The original stage production ran at the National Theatre in London between 1973 and 1975, directed by John Dexter. Alec McCowen played Dysart, and Peter Firth played Alan Strang. Later came the Broadway productions that starred Anthony Hopkins as Dysart (later played by Richard Burton, Leonard Nimoy, and Anthony Perkins) and from the London production, Peter Firth as Alan. When Firth left for Broadway, Dai Bradley took over the role of Alan in the London production, playing opposite Michael Jayston as Dr. Dysart. Tom Hulce replaced Firth during the Broadway run. The Broadway production ran for 1,209 performances. Marian Seldes appeared in every single performance of the Broadway run, first in the role of Hesther and then as Dora. Shaffer also adapted his play for a 1977 film of the same name.

Numerous other issues inform the narrative. Most important are religious and ritual sacrifice themes, as well as the manner in which character Alan Strang constructs a personal theology involving the horses and the supreme godhead, "Equus". Alan sees the horses as representative of God and confuses his adoration of his "God" with sexual attraction. Also important is Shaffer's examination of the conflict between personal values and satisfaction and societal mores, expectations, and institutions. By employing classical structure, themes, and characterisation, Shaffer dramatizes the conflict between Apollonian and Dionysian values and systems in human life.

Plot summary

Act 1

Martin Dysart is a psychiatrist in a psychiatric hospital. He begins with a monologue in which he outlines the case of 17-year-old Alan Strang, who blinded six horses. He also divulges his feeling that his occupation is not all that he wishes it to be and his feelings of dissatisfaction and disappointment about his barren life. Dysart finds that the supply of troubled young people for him to "adjust" back into "normal" living is never-ending, but he doubts the value of treating these youths, since they will simply return to a dull, normal life that lacks any commitment and "worship" (a recurring theme). He comments that Alan Strang's crime was extreme, but adds that just such extremity is needed to break free from the chains of existence.
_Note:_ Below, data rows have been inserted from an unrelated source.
local notation "Gg" => ghostGraph G Λ
local notation "Λg" => Finset.insertNone Λ
local notation "Eg" => edgesIn (ghostGraph G Λ) (Finset.insertNone Λ)
local notation "Zg[" θ ", " X "]" =>
  gcurrentZ (ghostGraph G Λ) (Finset.insertNone Λ) θ (edgesIn (ghostGraph G Λ) (Finset.insertNone Λ)) X
local notation "Conn[" m ", " u ", " v "]" =>
  CConn (ghostGraph G Λ) (Finset.insertNone Λ) m (edgesIn (ghostGraph G Λ) (Finset.insertNone Λ)) u v
local notation "∂g" => csources (ghostGraph G Λ) (Finset.insertNone Λ)
local notation "𝒮[" m ", " b "]" => clusterCompl (ghostGraph G Λ) (Finset.insertNone Λ) m b

/-! ### The depleted magnetisation -/

variable (G) in
/-- **The depleted magnetisation** `⟨σ_y⟩_{C^c(o)}` as a function of the cluster complement
`S = 𝒮_o ⊆ Λ ∪ {g}`: the free Ising one-point function with field on the real vertices of `S` if
`y ∈ S` (all bonds touching the cluster of `o`, ghost bonds included, removed), and `0` if `y` lies
in the cluster (Aizenman–Fernández 1986, (3.13): `⟨σ_B⟩_{C^c_{n₁+n₂}(x)}`, "the coupling constants are
set to zero for bonds not belonging to" the complement). [cite: AizenmanFernandezJSP1986, §3.3–3.4, eqs. (3.10), (3.13), pp. 411–412] -/
def depMag (β h : ℝ) (S : Finset (Option V)) (y : V) : ℝ :=
  if (some y : Option V) ∈ S then isingCorr G (Finset.eraseNone S) β h .free {y} else 0

/-- `depMag` off `S` vanishes. [folklore] -/
theorem depMag_of_not_mem {β h : ℝ} {S : Finset (Option V)} {y : V} (hy : (some y : Option V) ∉ S) :
    depMag G β h S y = 0 := if_neg hy

/-- `depMag` on `S` is the free one-point function of `S ∖ {g}`. [folklore] -/
theorem depMag_of_mem {β h : ℝ} {S : Finset (Option V)} {y : V} (hy : (some y : Option V) ∈ S) :
    depMag G β h S y = isingCorr G (Finset.eraseNone S) β h .free {y} := if_pos hy

/-- `0 ≤ ⟨σ_y⟩_{C^c(o)}` (GKS I). [cite: FriedliVelenik2017, Thm. 3.20, eq. (3.21)] -/
theorem depMag_nonneg {β h : ℝ} (hβ : 0 ≤ β) (hh : 0 ≤ h) (S : Finset (Option V)) (y : V) :
    0 ≤ depMag G β h S y := by
  unfold depMag
  split_ifs with hy
  · exact GKSInequalities.gks_one_holds G hβ hh (Or.inl rfl) (singleton_subset_iff.2 (Finset.mem_eraseNone.2 hy))
  · exact le_rfl

/-- **Griffiths**: `⟨σ_y⟩_{C^c(o)} ≤ ⟨σ_y⟩_Λ` for `S ⊆ Λ ∪ {g}` (monotonicity of the free one-point
function in the volume, with field). [cite: DuminilCopinTassionCMP2016, eq. (2.4) (arXiv:1502.03050 numbering)] -/
theorem depMag_le {β h : ℝ} (hβ : 0 ≤ β) (hh : 0 ≤ h) {S : Finset (Option V)} (hS : S ⊆ Λg) (y : V)
    (hy : y ∈ Λ) : depMag G β h S y ≤ isingCorr G Λ β h .free {y} := by
  unfold depMag
  split_ifs with hyS
  · have hSr : Finset.eraseNone S ⊆ Λ := fun t ht => Finset.some_mem_insertNone.1 (hS (Finset.mem_eraseNone.1 ht))
    exact Literature.Probability.LatticeModels.isingCorr_free_mono_volume_of_gks G
      (fun G' _ _ _ _ _ _ _ => GKSInequalities.gks_two_holds G') hβ hh
      (singleton_subset_iff.2 (Finset.mem_eraseNone.2 hyS)) hSr
  · exact GKSInequalities.gks_one_holds G hβ hh (Or.inl rfl) (singleton_subset_iff.2 hy)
A court magistrate, Hesther Saloman, visits Dysart, believing that he has the skills to help Alan come to terms with what he did. At the hospital, Dysart has a great deal of difficulty making any kind of headway with Alan, who at first responds to questioning by singing TV advertising jingles.

Dysart reveals a dream he has had, in a Homeric Grecian setting, in which he is a public official presiding over a mass ritual sacrifice. One after another, he slices open the abdomens of hundreds of children, and pulls out their entrails. He becomes disgusted with what he is doing, but fears being murdered in the same manner if discovered as a "non-believer" by the other priests, so does not stop. Eventually the other priests, aware of his misgivings, grab the knife from his hand—at which point he awakens from the dream.
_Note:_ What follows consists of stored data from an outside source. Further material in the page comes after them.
import Summits.CriticalPhenomena.PercolationContinuityZ3.Theorems.PercNearOneGluingNoHeavyLowerTailSahiGoodAxis

/-!
# The `q`-interpolated two-level letter: `E_3(U) ≥ q_a² E_3(U^{a←1}) + (1−q_a)² E_3(U^{a←0})`, its two-level form, and the
# uniform-measure rung HALF(½) ⟹ Sahi's `C_3` at `q ≡ 1/2`

Support file of the one-cut programme (crux `NoHeavyLowerTail`, stmt-CriticalPhenomena-4575; cell `prim-bnk`, seat bnk-2 gen 11,
memo `run/shared/lean/prim/prim-l12/FROM-prim-bnk-2-g11-GOOD-AXIS.md` §12; companion of `…SahiGoodAxis` (∃-rung GA) and of
`…SahiUniformReduction` (p274952: `SahiUniform.kahnConjecture_iff_forall_half`, `C_3` at `q ≡ 1/2` on every `Fin r` ⟺ Kahn's Conjecture 5,
a transport of the tree's `sahiConjecture_iff_forall_uniformWeight_fin`; and `SahiUniform.kahnConjecture_of_half`: HALF(½) ⟹ Kahn)).

For the fibre cubic `Φ_a` of a triple `U` along `a` (so `Φ_a(q_a) = E_3(U)`, `Φ_a(1), Φ_a(0)` = `E_3` of the sections `G ⊇ H`):
* `sqDefect_eq_twoLevel` — **`Φ(q) − q²Φ(1) − (1−q)²Φ(0) = q(1−q)·[twoLevelForm μ_q G H − q·∏_i(μ(G_i) − μ(H_i))]`** (cubic algebra:
  `= q(1−q)[(1−q)·BOTTOM + q·TOP]`, the `q`-convex combination of the lane's two endpoint letters `BOTTOM = 3β₁−β₀ = twoLevelForm`,
  `TOP = 3β₂−β₃ = twoLevelForm − Πδ`).  So the per-axis condition **SqDom (`0 ≤ sqDefect`): `E_3(U) ≥ q_a²E_3(U^{a←1}) + (1−q_a)²E_3(U^{a←0})`** is
  `twoLevelForm(G,H) ≥ q_a·Πδ` — MINUS at `q_a = 0`, PLUS at `q_a = 1`; exponent `2` is SHARP
  (`(x₀(x₁∨x₂∨x₃), x₁, x₀x₂∨x₁x₂∨x₃)` along `x₃`: `E_3(U) = (1−q₃)²E_3(U^{3←0})` identically; memo §12).
* `sqDom_of_sahiTwoLevelPlus` — `SahiTwoLevelPlus` gives SqDom along every axis (`Πδ ≥ q_aΠδ`); over ALL product measures
  '`SqDom` everywhere' is equivalent to PLUS (the parameter of the sliced coordinate is free), but PER MEASURE it is weaker, and:
* **`sahiE_three_nonneg_of_sqDom`** — for a FIXED cube and product measure `μ_q`: if every triple of increasing events satisfies
  `SqDom` along every axis, then `E_3(μ_q; ·) ≥ 0` for all triples (induction on a determining set; sections keep `q`).
* **HALF(½)** (`SahiTwoLevelHalf.Half`, @[conjecture], OPEN): `SqDom` along every axis for every triple of every `Fin r` at `q ≡ 1/2`, i.e.
  `E_3(U) ≥ ¼[E_3(U^{a←1}) + E_3(U^{a←0})]`, i.e. `β₁ + β₂ ≥ (β₀ + β₃)/3` for the Bernstein coefficients along every axis (GA(½) is
  '`β₁+β₂ ≥ β₀+β₃` along SOME axis').  HALF(½) ⟸ PLUS(½) ∧ MINUS(½) ⟸ comb ORDER-1, hence census-clean where those are (`m ≤ 5`
  exhaustive comb census; this gen's exact-best-response runs at `q ≡ 1/2`: PLUS `n ≤ 8`, BOTTOM `n = 6`, HALF `n = 5–8`, 0 negatives).
  **`c3_uniform_of_half`: HALF(½) ⟹ `E_3 ≥ 0` for every triple of increasing events of every `Fin r` at `q ≡ 1/2`** — which
  is the right-hand side of `SahiUniform.kahnConjecture_iff_forall_half` (`…SahiUniformReduction`), equivalent there to Kahn's Conjecture 5.
Everything below is proved; axioms standard; HALF(½), PLUS and `C_3` remain OPEN (obligations, never facts). [this work]
-/

noncomputable section

open scoped Classical

namespace Summit.CriticalPhenomena.PercolationContinuityZ3.Theorems

open Finset Function
open Literature.Combinatorics.Sahi2008
open Literature.Probability.LatticeModels (prodBernoulli)
open Literature.Probability.Percolation (DeterminedBy determinedBy_iff)
open Literature.Probability.Percolation.DecisionTree (ind ind_of_mem ind_of_not_mem ind_nonneg)
open SahiComb SahiLogDerivEnd SahiTwoLevel SahiGoodAxis

namespace SahiTwoLevelHalf

section Cubic

variable {κ : Type*} [Fintype κ]

/-- **The square-weighted sectional defect along `a`**: `Φ_a(q_a) − [q_a²·Φ_a(1) + (1−q_a)²·Φ_a(0)]`, i.e.
`E_3(μ_q;U) − q_a²·E_3(μ_q;U^{a←1}) − (1−q_a)²·E_3(μ_q;U^{a←0})`; `SqDom` along `a` means it is `≥ 0`. [this work] -/
def sqDefect (q : κ → unitInterval) (a : κ) (U : Fin 3 → Set (Set κ)) : ℝ :=
  cubicE3 q a (ind (U 0)) (ind (U 1)) (ind (U 2)) (q a)
    - ((q a : ℝ) ^ 2 * cubicE3 q a (ind (U 0)) (ind (U 1)) (ind (U 2)) 1
        + (1 - (q a : ℝ)) ^ 2 * cubicE3 q a (ind (U 0)) (ind (U 1)) (ind (U 2)) 0)

/-- **The square-weighted defect is `q(1−q)` times `twoLevelForm − q·Πδ`**:
`Φ(q) − q²Φ(1) − (1−q)²Φ(0) = q(1−q)·[twoLevelForm μ_q G H − q·∏_i (μ(G_i) − μ(H_i))]`, `G = U^{a←1}`, `H = U^{a←0}`. [this work] -/
theorem sqDefect_eq_twoLevel (q : κ → unitInterval) (a : κ) (U : Fin 3 → Set (Set κ)) :
    sqDefect q a U =
      (q a : ℝ) * (1 - (q a : ℝ)) *
        (twoLevelForm (fun A => (prodBernoulli q).real A) (fun i => secAt a true (U i)) (fun i => secAt a false (U i))
          - (q a : ℝ) * ∏ i, ((prodBernoulli q).real (secAt a true (U i)) - (prodBernoulli q).real (secAt a false (U i)))) := by
  rw [twoLevelForm_secAt_eq', sqDefect]
  have hsec : ∀ (i : Fin 3) (b : Bool), (prodBernoulli q).real (secAt a b (U i)) = secEx q a (ind (U i)) b := by
    intro i b
    rw [secEx_ind_eq_ex_secAt, ex_bernoulliWeight_ind]
  simp only [hsec, Fin.prod_univ_three]
  simp only [cubicE3, derivE3AtZero]
  ring

/-- `SqDom` along `a` follows from `twoLevelForm(G,H) ≥ q_a·Πδ` for the sections along `a`. [this work] -/
theorem sqDom_of_twoLevelForm_ge (q : κ → unitInterval) (U : Fin 3 → Set (Set κ)) (a : κ)
    (h : (q a : ℝ) * ∏ i, ((prodBernoulli q).real (secAt a true (U i)) - (prodBernoulli q).real (secAt a false (U i))) ≤
      twoLevelForm (fun A => (prodBernoulli q).real A) (fun i => secAt a true (U i)) (fun i => secAt a false (U i))) :
    0 ≤ sqDefect q a U := by
  rw [sqDefect_eq_twoLevel]
  exact mul_nonneg (mul_nonneg (q a).2.1 (sub_nonneg.2 (q a).2.2)) (sub_nonneg.2 h)

/-- **PLUS gives `SqDom` along every axis** (`twoLevelForm ≥ Πδ ≥ q_a·Πδ`). [this work] -/
theorem sqDom_of_sahiTwoLevelPlus (hP : SahiTwoLevelPlus) {κ : Type} [Fintype κ] (q : κ → unitInterval)
    (U : Fin 3 → Set (Set κ)) (hU : ∀ i, IsUpperSet (U i)) (a : κ) : 0 ≤ sqDefect q a U := by
  refine sqDom_of_twoLevelForm_ge q U a ?_
  have hprod : 0 ≤ ∏ i, ((prodBernoulli q).real (secAt a true (U i)) - (prodBernoulli q).real (secAt a false (U i))) :=
    prod_nonneg fun i _ => sub_nonneg.2 (MeasureTheory.measureReal_mono (secAt_false_subset_true (hU i) a))
  have h1 := hP κ q (fun i => secAt a true (U i)) (fun i => secAt a false (U i))
    (fun i => isUpperSet_secAt a true (hU i)) (fun i => isUpperSet_secAt a false (hU i)) fun i => secAt_false_subset_true (hU i) a
  have hq1 : (q a : ℝ) ≤ 1 := (q a).2.2
  nlinarith

end Cubic

/-! ### Per-measure induction -/

section Induction

variable {κ : Type} [Fintype κ]

/-- **Per-measure induction**: on a FIXED finite cube with a FIXED product measure `μ_q`, if every triple of increasing events satisfies
`SqDom` along every axis, then `E_3(μ_q; 1_U) ≥ 0` for every triple of increasing events determined by a finite set `S`
(induction on `S`; both sections are increasing, live on the same cube with the same `q`, and are determined by `S ∖ {a}`). [this work] -/
theorem sahiE_three_nonneg_of_sqDom_determinedBy (q : κ → unitInterval)
    (h : ∀ U : Fin 3 → Set (Set κ), (∀ i, IsUpperSet (U i)) → ∀ a, 0 ≤ sqDefect q a U) :
    ∀ (S : Finset κ) (U : Fin 3 → Set (Set κ)), (∀ i, IsUpperSet (U i)) → (∀ i, DeterminedBy (U i) (↑S : Set κ)) →
      0 ≤ sahiE (bernoulliWeight q) 3 (fun i => ind (U i)) := by
  intro S
  induction S using Finset.induction_on with
  | empty =>
    intro U _ hUd
    rw [sahiE_bernoulliWeight_eq_sum_combCoeff]
    exact sum_nonneg fun j _ => mul_nonneg
      (combCoeff_ind_nonneg_of_trivial U (fun i => eq_empty_or_univ_of_determinedBy_empty (hUd i)) j) (bern_nonneg _ _ _)
  | insert a S haS ih =>
    intro U hU hUd
    have hsec : ∀ (b : Bool) (i : Fin 3), DeterminedBy (secAt a b (U i)) (↑S : Set κ) := fun b i => by
      simpa only [erase_insert haS] using determinedBy_secAt a b (hUd i)
    have h1 : 0 ≤ cubicE3 q a (ind (U 0)) (ind (U 1)) (ind (U 2)) 1 := by
      rw [FibreCubic.cubicE3_one_eq_secAt]
      exact ih _ (fun i => isUpperSet_secAt a true (hU i)) (hsec true)
    have h0 : 0 ≤ cubicE3 q a (ind (U 0)) (ind (U 1)) (ind (U 2)) 0 := by
      rw [cubicE3_zero_eq_secAt]
      exact ih _ (fun i => isUpperSet_secAt a false (hU i)) (hsec false)
    rw [← cubicE3_self_eq q a U]
    have hd := h U hU a
    rw [sqDefect, sub_nonneg] at hd
    exact le_trans (add_nonneg (mul_nonneg (sq_nonneg _) h1) (mul_nonneg (sq_nonneg _) h0)) hd

/-- **`SqDom` along every axis (for one cube and one product measure) gives `E_3(μ_q; ·) ≥ 0` on that cube.** [this work] -/
theorem sahiE_three_nonneg_of_sqDom (q : κ → unitInterval)
    (h : ∀ U : Fin 3 → Set (Set κ), (∀ i, IsUpperSet (U i)) → ∀ a, 0 ≤ sqDefect q a U)
    (U : Fin 3 → Set (Set κ)) (hU : ∀ i, IsUpperSet (U i)) : 0 ≤ sahiE (bernoulliWeight q) 3 (fun i => ind (U i)) :=
  sahiE_three_nonneg_of_sqDom_determinedBy q h Finset.univ U hU fun _ => determinedBy_coe_univ _

end Induction

/-! ### The uniform-measure rung HALF(½) -/

/-- The fair parameter `1/2 ∈ [0,1]`. [folklore] -/
def half : unitInterval := ⟨1 / 2, by norm_num, by norm_num⟩

/-- **Conjecture HALF(½)** (bnk-2 gen 11; INEQ-CLAIMS row HALF): at the UNIFORM measure on every finite cube `Fin r`, every triple of
increasing events satisfies `SqDom` along every axis: `E_3(U) ≥ ¼[E_3(U^{a←1}) + E_3(U^{a←0})]`, equivalently
`twoLevelForm(U^{a←1},U^{a←0}) ≥ ½·Πδ`, equivalently `β₁ + β₂ ≥ (β₀ + β₃)/3` along every axis.  Implied by PLUS(½) ∧ MINUS(½) (hence by
comb ORDER-1); sharp (memo §12); census in the file header.  With `…SahiUniformReduction` it implies Kahn's Conjecture 5
(`SahiUniform.kahnConjecture_of_half`: `c3_uniform_of_half` gives exactly the right-hand side of `SahiUniform.kahnConjecture_iff_forall_half`).  OPEN; an obligation, never a fact. [this work] [status: open] -/
@[conjecture] def Half : Prop :=
  ∀ (r : ℕ) (U : Fin 3 → Set (Set (Fin r))), (∀ i, IsUpperSet (U i)) → ∀ a : Fin r, 0 ≤ sqDefect (fun _ : Fin r => half) a U

/-- **HALF(½) ⟹ Sahi's `C_3` at the uniform measure on every finite cube** (the right-hand side of
`SahiUniform.kahnConjecture_iff_forall_half` of `…SahiUniformReduction`, equivalent there to Kahn's Conjecture 5). [this work] -/
theorem c3_uniform_of_half (hH : Half) (r : ℕ) (U : Fin 3 → Set (Set (Fin r)))
    (hU : ∀ i, IsUpperSet (U i)) : 0 ≤ sahiE (bernoulliWeight (fun _ : Fin r => half)) 3 (fun i => ind (U i)) :=
  sahiE_three_nonneg_of_sqDom (fun _ : Fin r => half) (fun V hV a => hH r V hV a) U hU

/-- **PLUS (all product measures) ⟹ `C_3` via `SqDom`** — a five-line route to the tree's `masterFamilyNonneg_three_of_sahiTwoLevelPlus`
that avoids the log-derivative schema: PLUS gives `SqDom` along every axis of every cube, and the per-measure induction concludes.
[this work] -/
theorem masterFamilyNonneg_three_of_sahiTwoLevelPlus' (hP : SahiTwoLevelPlus) : MasterFamilyNonneg 3 :=
  fun _ _ q U hU => sahiE_three_nonneg_of_sqDom q (fun V hV a => sqDom_of_sahiTwoLevelPlus hP q V hV a) U hU

end SahiTwoLevelHalf

end Summit.CriticalPhenomena.PercolationContinuityZ3.Theorems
Dysart interviews Alan's parents. He learns that, from an early age, Alan has been receiving conflicting views on religion from his parents. Alan's mother, Dora, is a devout Christian who has read to him daily from the Bible. This practice has antagonized Alan's father Frank, a non-believer.
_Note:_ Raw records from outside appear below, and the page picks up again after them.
import Summits.HubbardSuperconductivity.HubbardSuperconductivity.Theorems.AnisotropyChordTransferFibre3FinX3Eval

/-!
# Route `AnisotropyChord` / H0 rotor rung: FIN per-`L` GM₃ (X5), `L = 31` — rows `N₁` / D / side-condition cell facts, part `p53`

Kernel facts (`decide +kernel`) for cert cells 126, 127 of the per-`L` grid of `L = 31`: `xbnCellAny2` (row `N₁` on XB2 point wedges recomputed in the kernel, exporting the literal brackets `nt ⊇ T⁺ − 3λ₂` and `tb ⊇ T⁺·D`), `xdCellAnyN0` (row D, reads `nt`), `sdCellAnyZN` (side condition, reads `nt`); evaluators `…FinX3Eval` / `…FinX5Eval`; constants from the compiled design probe (x3probe/x3plan, margins c ×0.985, b ×1.03, aD ×1.03); assembled in `…FinX5GM3ThirtyOne`.
Prover seat `hubbard-h0-rotor-p3` g8; helper for piece A = stmt-HubbardSuperconductivity-23918 of rung 19089 (`--supports`, helper class).
WHAT THIS IS NOT: nothing here proves superconductivity in the Hubbard model (rotor TARGET as worded stays FALSE, g15 verdict); kernel facts for the FIN certificate of ONE conditional reduction.  Tree imports only; zero data; standard axioms.
-/

set_option linter.dupNamespace false
set_option autoImplicit false

namespace Summit.HubbardSuperconductivity.HubbardSuperconductivity.Theorems.AnisotropyChord.Transfer.Fibre3

namespace FinXD

open FinXB FinCell Hole2

set_option maxHeartbeats 4000000 in
/-- row `N₁` of cell 126 of `L = 31` (`c = 23/40`), exporting `nt`, `tb`. [folklore] -/
theorem xn31_126 : xbnCellAny2 31 (49/50 : ℚ) 1217973915240380 1248423263121390 (23/40 : ℚ) ((19778759505142 : ℤ), (28960517132145 : ℤ)) ((3673678203457815 : ℤ), (3774252608264782 : ℤ)) = true := by decide +kernel

set_option maxHeartbeats 4000000 in
/-- row D of cell 126 of `L = 31` (`aD = 39/500`). [folklore] -/
theorem xd31_126 : xdCellAnyN0 31 (49/50 : ℚ) 1217973915240380 1248423263121390 (39/500 : ℚ) ((19778759505142 : ℤ), (28960517132145 : ℤ)) = true := by decide +kernel

set_option maxHeartbeats 4000000 in
/-- side condition of cell 126 of `L = 31` (`c, b = 106/100, aD`). [folklore] -/
theorem sd31_126 : sdCellAnyZN 31 (49/50 : ℚ) 100 1217973915240380 1248423263121390 ((23/40 : ℚ), (106 : ℕ), (39/500 : ℚ)) ((19778759505142 : ℤ), (28960517132145 : ℤ)) = true := by decide +kernel

set_option maxHeartbeats 4000000 in
/-- row `N₁` of cell 127 of `L = 31` (`c = 23/40`), exporting `nt`, `tb`. [folklore] -/
theorem xn31_127 : xbnCellAny2 31 (49/50 : ℚ) 1248423263121390 1279633844699424 (23/40 : ℚ) ((21210502163449 : ℤ), (30985423786624 : ℤ)) ((3766457432214940 : ℤ), (3869909817197575 : ℤ)) = true := by decide +kernel

set_option maxHeartbeats 4000000 in
/-- row D of cell 127 of `L = 31` (`aD = 39/500`). [folklore] -/
theorem xd31_127 : xdCellAnyN0 31 (49/50 : ℚ) 1248423263121390 1279633844699424 (39/500 : ℚ) ((21210502163449 : ℤ), (30985423786624 : ℤ)) = true := by decide +kernel

set_option maxHeartbeats 4000000 in
/-- side condition of cell 127 of `L = 31` (`c, b = 108/100, aD`). [folklore] -/
theorem sd31_127 : sdCellAnyZN 31 (49/50 : ℚ) 100 1248423263121390 1279633844699424 ((23/40 : ℚ), (108 : ℕ), (39/500 : ℚ)) ((21210502163449 : ℤ), (30985423786624 : ℤ)) = true := by decide +kernel

end FinXD

end Summit.HubbardSuperconductivity.HubbardSuperconductivity.Theorems.AnisotropyChord.Transfer.Fibre3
Slowly, Dysart makes contact with Alan by playing a game where each of them asks a question, which must be answered honestly.

Dysart learns that Frank, concerned that Alan was taking far too much interest in the more violent aspects of the Bible, destroyed a violent picture of the Crucifixion that Alan had hung at the foot of his bed. Alan replaced the picture with one of a horse, with large, staring eyes.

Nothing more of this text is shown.